Scientific contribution

Vygotsky's emergence as a scientist coincided with the period of restructuring of Soviet psychology based on the methodology of Marxism, in which he took an active part. In search of methods for objectively studying complex forms of mental activity and personal behavior, Vygotsky subjected to critical analysis a number of philosophical and most of his contemporary psychological concepts (“The Meaning of a Psychological Crisis,” manuscript), showing the futility of attempts to explain human behavior by reducing higher forms of behavior to lower elements.

Exploring verbal thinking, Vygotsky solves in a new way the problem of localizing higher mental functions as structural units of brain activity. Studying the development and decay of higher mental functions using the material of child psychology, defectology and psychiatry, Vygotsky comes to the conclusion that the structure of consciousness is a dynamic semantic system of affective, volitional and intellectual processes that are in unity.

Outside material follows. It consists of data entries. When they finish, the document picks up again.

import Literature.NumberTheory.Automorphic.CompactSubgroupAveraging
import Literature.NumberTheory.Automorphic.GLnCuspidalSpectrumProofs
import HarnessLib

/-!
# Averaging vectors over a compact subgroup: the projection onto `K`-fixed vectors as an
# approximate identity; the levels `ι_v(U_m)` of `GL_n(K_v)`
(Bernstein–Zelevinsky, *Representations of the group `GL(n, F)` where `F` is a non-archimedean
local field* (1976), §2: the idempotents `e_K` and `V = ⋃_K V^K`; Deitmar–Echterhoff,
*Principles of harmonic analysis* (2014), Lemma 9.2.7 (approximate identities); Bump (1997), §3.3)

Topic `NumberTheory/Automorphic`; one definition with body (`ContRepresentation.vectorAverage`) and
theorems; no named fact, no instance visible to importers.

For a unitary strongly continuous representation `π` of a topological group `G` on a complex
Hilbert space `H` and a compact subgroup `K ≤ G`, the **`K`-average**
`P_K v = ∫_K π(k) v dk` (Haar probability measure of `K`, `subgroupHaar` of
`CompactSubgroupAveraging`) is the idempotent `e_K` of Bernstein–Zelevinsky acting on `H`:

* `ContRepresentation.apply_vectorAverage` — `π(k₀) P_K v = P_K v` (`P_K v` is `K`-fixed);
* `ContRepresentation.vectorAverage_eq_self` — `P_K v = v` if `v` is `K`-fixed;
* `ContRepresentation.norm_vectorAverage_sub_le` — **approximate identity**: if
  `‖π(k) v - v‖ ≤ δ` on `K` then `‖P_K v - v‖ ≤ δ`;
* `ContRepresentation.apply_vectorAverage_comm` — `P_K` commutes with every bounded operator
  commuting with the `π(k)`, `k ∈ K` (e.g. with `π(g)` for `g` centralising `K`);
* `ContRepresentation.vectorAverage_add/_smul`, `…norm_vectorAverage_le` — linearity and
  `‖P_K v‖ ≤ ‖v‖`.

For `G = GL_n(𝔸_K)` and the compact open levels `U_m = 1 + ϖ_v^m M_n(𝒪_v)` of `GL_n(K_v)`
(`localCongruenceSubgroup`), embedded by `ι_v` (`GLn.toAdelic`):

* `isCompact_map_toAdelic` — `ι_v(U)` is compact for `U` compact;
* `exists_norm_vectorAverage_localCongruenceSubgroup_sub_lt` — **`P_{ι_v(U_m)} v → v`**: for every
  `v` and `ε > 0` there is `m` with `‖P_{ι_v(U_m)} v - v‖ < ε` (strong continuity at `1` and
  `exists_localCongruenceSubgroup_subset`);
* `toContRep_toAdelic_vectorAverage_of_ne` — **`P_{ι_v(U)}` commutes with `ι_w(GL_n(K_w))` for
  `w ≠ v`** (`GLn.toAdelic_mul_eq_mul_toAdelic`, `GLn.toLocal_ofLocal_of_ne`).

These serve to move a local component `F : V_ρ → Π` at a place `w` into the `ι_v(U)`-fixed
vectors at another place `v` without losing the `GL_n(K_w)`-equivariance (`P_{ι_v(U)} ∘ F`).

## References

* I. N. Bernstein, A. V. Zelevinsky, *Representations of the group `GL(n, F)` where `F` is a
  non-archimedean local field*, Russian Math. Surveys 31:3 (1976), §2 [BernsteinZelevinsky1976].
* A. Deitmar, S. Echterhoff, *Principles of harmonic analysis*, 2nd ed. (2014), Lemma 9.2.7
  [DeitmarEchterhoff2014].
* D. Bump, *Automorphic Forms and Representations* (1997), §3.3 [Bump1997].
-/

noncomputable section

open MeasureTheory Measure Set Filter Topology IsDedekindDomain NumberField
open Literature.NumberTheory.Automorphic

namespace ContRepresentation

section Average

variable {G H : Type*} [Group G] [TopologicalSpace G] [IsTopologicalGroup G]
  [MeasurableSpace G] [BorelSpace G]
  [NormedAddCommGroup H] [InnerProductSpace ℂ H] [CompleteSpace H]
  (π : ContRepresentation ℂ G H) (K : Subgroup G) (hK : IsCompact (K : Set G))

/-- The **`K`-average** `P_K v = ∫_K π(k) v dk` of a vector over a compact subgroup `K` (Haar
probability measure of `K`; Bernstein–Zelevinsky's idempotent `e_K` acting on `H`).
[cite: BernsteinZelevinsky1976, §2] -/
def vectorAverage (v : H) : H :=
  ∫ k : K, π (k : G) v ∂(subgroupHaar K hK)

variable {π K hK}

omit [CompleteSpace H] in
/-- Unfolding of `vectorAverage`. [folklore] -/
theorem vectorAverage_apply (v : H) :
    π.vectorAverage K hK v = ∫ k : K, π (k : G) v ∂(subgroupHaar K hK) := rfl

omit [CompleteSpace H] in
/-- The integrand `k ↦ π(k) v` is integrable on the compact group `K` (strong continuity).
[folklore] -/
theorem integrable_apply_coe (hc : π.IsStronglyContinuous) (v : H) :
    Integrable (fun k : K => π (k : G) v) (subgroupHaar K hK) := by
  haveI := compactSpace_subgroup K hK
  exact ((hc v).comp continuous_subtype_val).integrable_of_hasCompactSupport
    (HasCompactSupport.of_compactSpace _)

omit [CompleteSpace H] in
/-- `P_K` is additive. [folklore] -/
theorem vectorAverage_add (hc : π.IsStronglyContinuous) (v w : H) :
    π.vectorAverage K hK (v + w) = π.vectorAverage K hK v + π.vectorAverage K hK w := by
  simp only [vectorAverage_apply, map_add]
  exact integral_add (integrable_apply_coe hc v) (integrable_apply_coe hc w)

omit [CompleteSpace H] in
/-- `P_K` is homogeneous. [folklore] -/
theorem vectorAverage_smul (c : ℂ) (v : H) :
    π.vectorAverage K hK (c • v) = c • π.vectorAverage K hK v := by
  simp only [vectorAverage_apply, map_smul]
  exact integral_smul c _

/-- `‖P_K v‖ ≤ ‖v‖` for `π` unitary. [folklore] -/
theorem norm_vectorAverage_le (hu : π.IsUnitary) (v : H) : ‖π.vectorAverage K hK v‖ ≤ ‖v‖ := by
  rw [vectorAverage_apply]
  calc ‖∫ k : K, π (k : G) v ∂(subgroupHaar K hK)‖
      ≤ ‖v‖ * ((subgroupHaar K hK) Set.univ).toReal :=
        norm_integral_le_of_norm_le_const (Eventually.of_forall fun k => (hu.norm_map _ v).le)
    _ = ‖v‖ := by rw [measure_univ, ENNReal.toReal_one, mul_one]

/-- **`P_K v` is `K`-fixed**: `π(k₀) P_K v = P_K v` for `k₀ ∈ K` (left invariance of the Haar
measure of `K`). [cite: BernsteinZelevinsky1976, §2] -/
theorem apply_vectorAverage (hc : π.IsStronglyContinuous) {k₀ : G} (hk₀ : k₀ ∈ K) (v : H) :
    π k₀ (π.vectorAverage K hK v) = π.vectorAverage K hK v := by
  rw [vectorAverage_apply, ← ContinuousLinearMap.integral_comp_comm (π k₀) (integrable_apply_coe hc v)]
  have h := integral_mul_left_eq_self (μ := subgroupHaar K hK) (fun k : K => π (k : G) v) ⟨k₀, hk₀⟩
  rw [← h]
  congr 1 with k
  change π k₀ (π (k : G) v) = π ((⟨k₀, hk₀⟩ * k : K) : G) v
  rw [Subgroup.coe_mul, map_mul π]
  rfl

/-- `P_K v` lies in the `K`-fixed vectors. [cite: BernsteinZelevinsky1976, §2] -/
theorem vectorAverage_mem_fixed (hc : π.IsStronglyContinuous) (v : H) :
    ∀ k ∈ K, π k (π.vectorAverage K hK v) = π.vectorAverage K hK v := fun _ hk =>
  apply_vectorAverage hc hk v

/-- **`P_K v = v` for `K`-fixed `v`** (the measure of `K` is one). [cite: BernsteinZelevinsky1976, §2] -/
theorem vectorAverage_eq_self {v : H} (hv : ∀ k ∈ K, π k v = v) : π.vectorAverage K hK v = v := by
  rw [vectorAverage_apply]
  have h : (fun k : K => π (k : G) v) = fun _ => v := funext fun k => hv k k.2
  rw [h, integral_const, probReal_univ, one_smul]

/-- `P_K ∘ P_K = P_K`. [cite: BernsteinZelevinsky1976, §2] -/
theorem vectorAverage_vectorAverage (hc : π.IsStronglyContinuous) (v : H) :
    π.vectorAverage K hK (π.vectorAverage K hK v) = π.vectorAverage K hK v :=
  vectorAverage_eq_self (vectorAverage_mem_fixed hc v)

/-- **`P_K` is an approximate identity**: if `‖π(k) v - v‖ ≤ δ` for all `k ∈ K` then
`‖P_K v - v‖ ≤ δ` (`P_K v - v = ∫_K (π(k) v - v) dk` against a probability measure;
Deitmar–Echterhoff (2014), Lemma 9.2.7). [cite: DeitmarEchterhoff2014, Lemma 9.2.7] -/
theorem norm_vectorAverage_sub_le (hc : π.IsStronglyContinuous) {v : H} {δ : ℝ}
    (hδ : ∀ k ∈ K, ‖π k v - v‖ ≤ δ) : ‖π.vectorAverage K hK v - v‖ ≤ δ := by
  have h : π.vectorAverage K hK v - v = ∫ k : K, (π (k : G) v - v) ∂(subgroupHaar K hK) := by
    rw [integral_sub (integrable_apply_coe hc v) (integrable_const v), integral_const,
      probReal_univ, one_smul, vectorAverage_apply]
  rw [h]
  calc ‖∫ k : K, (π (k : G) v - v) ∂(subgroupHaar K hK)‖
      ≤ δ * ((subgroupHaar K hK) Set.univ).toReal :=
        norm_integral_le_of_norm_le_const (Eventually.of_forall fun k => hδ k k.2)
    _ = δ := by rw [measure_univ, ENNReal.toReal_one, mul_one]

/-- **`P_K` commutes with the commutant of `π(K)`**: if a bounded `T` satisfies
`T (π(k) x) = π(k) (T x)` for `k ∈ K` then `T (P_K v) = P_K (T v)` (Bochner integrals commute with
bounded operators). [folklore] -/
theorem apply_vectorAverage_comm (hc : π.IsStronglyContinuous) (T : H →L[ℂ] H)
    (hT : ∀ k ∈ K, ∀ x : H, T (π k x) = π k (T x)) (v : H) :
    T (π.vectorAverage K hK v) = π.vectorAverage K hK (T v) := by
  rw [vectorAverage_apply, vectorAverage_apply,
    ← ContinuousLinearMap.integral_comp_comm T (integrable_apply_coe hc v)]
  congr 1 with k
  exact hT k k.2 v

/-- In particular `π(g) P_K v = P_K (π(g) v)` for `g` commuting with every element of `K`.
[folklore] -/
theorem apply_vectorAverage_of_commute (hc : π.IsStronglyContinuous) {g : G}
    (hg : ∀ k ∈ K, g * k = k * g) (v : H) :
    π g (π.vectorAverage K hK v) = π.vectorAverage K hK (π g v) := by
  refine apply_vectorAverage_comm hc (π g) (fun k hk x => ?_) v
  have h : π g * π k = π k * π g := by rw [← map_mul π, hg k hk, map_mul π]
  exact congrArg (fun T : H →L[ℂ] H => T x) h

end Average

end ContRepresentation

/-! ### `GL_n`: the levels `ι_v(U_m)` -/

namespace Literature.NumberTheory.Automorphic

section GLn

variable {n : ℕ} {K : Type} [Field K] [NumberField K] {v : HeightOneSpectrum (𝓞 K)}
  {μ : Measure (AdelicGroupData.gl n K).automorphicQuotient}
  [(AdelicGroupData.gl n K).IsAutomorphicMeasure μ]

attribute [local instance] adelicBorel borelSpace_adelic locallyCompactSpace_adelic
  secondCountableTopology_gl_adelic

/-- `ι_v(U)` is compact for `U` compact. [folklore] -/
theorem isCompact_map_toAdelic {U : Subgroup (GL (Fin n) (v.adicCompletion K))}
    (hU : IsCompact (U : Set (GL (Fin n) (v.adicCompletion K)))) :
    IsCompact ((U.map (GLn.toAdelic n K v) : Subgroup (AdelicGroupData.gl n K).Adelic) :
      Set (AdelicGroupData.gl n K).Adelic) := by
  rw [Subgroup.coe_map]
  exact hU.image (GLn.continuous_toAdelic n K v)

variable (W : ContRepresentation.ClosedSubrep ((AdelicGroupData.gl n K).rightRegular μ))

/-- The restriction of the regular representation to a closed subrepresentation is strongly
continuous (`continuous_toContRep_apply`). [folklore] -/
theorem isStronglyContinuous_toContRep : W.toContRep.IsStronglyContinuous := fun f =>
  continuous_toContRep_apply W f

/-- **`P_{ι_v(U_m)} f → f`**: for `f` in a closed subrepresentation `Π ≤ L²(GL_n(K) A_G \ GL_n(𝔸_K))`
and `ε > 0` there is a level `U_m = 1 + ϖ_v^m M_n(𝒪_v)` with `‖P_{ι_v(U_m)} f - f‖ < ε` (strong
continuity at `1` gives a neighbourhood on which `‖R(g) f - f‖ ≤ ε/2`; its preimage under `ι_v`
contains some `U_m`, `exists_localCongruenceSubgroup_subset`). [cite: BernsteinZelevinsky1976, §2] -/
theorem exists_norm_vectorAverage_localCongruenceSubgroup_sub_lt (f : W.toSubmodule) {ε : ℝ}
    (hε : 0 < ε) :
    ∃ m : ℕ, ‖W.toContRep.vectorAverage
        ((localCongruenceSubgroup n K v m).map (GLn.toAdelic n K v))
        (isCompact_map_toAdelic (isCompact_localCongruenceSubgroup n K v m)) f - f‖ < ε := by
  have hcont : Continuous fun g : (AdelicGroupData.gl n K).Adelic => W.toContRep g f :=
    continuous_toContRep_apply W f
  set N : Set (AdelicGroupData.gl n K).Adelic := {g | ‖W.toContRep g f - f‖ < ε / 2} with hN
  have hNo : IsOpen N := isOpen_lt (hcont.sub continuous_const).norm continuous_const
  have h1N : (1 : (AdelicGroupData.gl n K).Adelic) ∈ N := by
    change ‖W.toContRep 1 f - f‖ < ε / 2
    rw [map_one]
    change ‖f - f‖ < ε / 2
    rw [sub_self, norm_zero]
    exact half_pos hε
  have hpre : GLn.toAdelic n K v ⁻¹' N ∈ 𝓝 (1 : GL (Fin n) (v.adicCompletion K)) :=
    (GLn.continuous_toAdelic n K v).continuousAt.preimage_mem_nhds
      (by rw [map_one]; exact hNo.mem_nhds h1N)
  obtain ⟨m, hm⟩ := exists_localCongruenceSubgroup_subset n K v hpre
  refine ⟨m, ?_⟩
  have hδ : ∀ k ∈ ((localCongruenceSubgroup n K v m).map (GLn.toAdelic n K v) :
      Subgroup (AdelicGroupData.gl n K).Adelic), ‖W.toContRep k f - f‖ ≤ ε / 2 := by
    rintro _ ⟨u, hu, rfl⟩
    exact le_of_lt (hm hu)
  exact (ContRepresentation.norm_vectorAverage_sub_le (isStronglyContinuous_toContRep W) hδ).trans_lt
    (half_lt_self hε)

/-- **`P_{ι_v(U)}` commutes with `R(ι_w a)` for `w ≠ v`**: the images of `ι_v` and `ι_w` commute
(`ι_w(a)` is trivial at `v`, `GLn.toLocal_ofLocal_of_ne`, and `ι_v(u)` commutes with every element
trivial at `v`, `GLn.toAdelic_mul_eq_mul_toAdelic`). [folklore] -/
theorem toContRep_toAdelic_vectorAverage_of_ne {w : HeightOneSpectrum (𝓞 K)} (hwv : w ≠ v)
    {U : Subgroup (GL (Fin n) (v.adicCompletion K))}
    (hU : IsCompact (U : Set (GL (Fin n) (v.adicCompletion K))))
    (a : GL (Fin n) (w.adicCompletion K)) (f : W.toSubmodule) :
    W.toContRep (GLn.toAdelic n K w a)
        (W.toContRep.vectorAverage (U.map (GLn.toAdelic n K v)) (isCompact_map_toAdelic hU) f) =
      W.toContRep.vectorAverage (U.map (GLn.toAdelic n K v)) (isCompact_map_toAdelic hU)
        (W.toContRep (GLn.toAdelic n K w a) f) := by
  refine ContRepresentation.apply_vectorAverage_of_commute (isStronglyContinuous_toContRep W)
    (fun k hk => ?_) f
  obtain ⟨u, -, rfl⟩ := hk
  have htriv : GLn.toLocalAt n K v (GLn.toAdelic n K w a) = 1 :=
    GLn.toLocal_ofLocal_of_ne hwv.symm a
  exact (GLn.toAdelic_mul_eq_mul_toAdelic htriv u).symm

end GLn

end Literature.NumberTheory.Automorphic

Cultural-historical theory

The book “History of the Development of Higher Mental Functions” (, publ.) provides a detailed presentation of the cultural-historical theory of mental development: according to Vygotsky, it is necessary to distinguish between lower and higher mental functions, and, accordingly, two plans of behavior - natural, natural (the result of the biological evolution of the animal world ) and cultural, socio-historical (the result of the historical development of society), merged in the development of the psyche.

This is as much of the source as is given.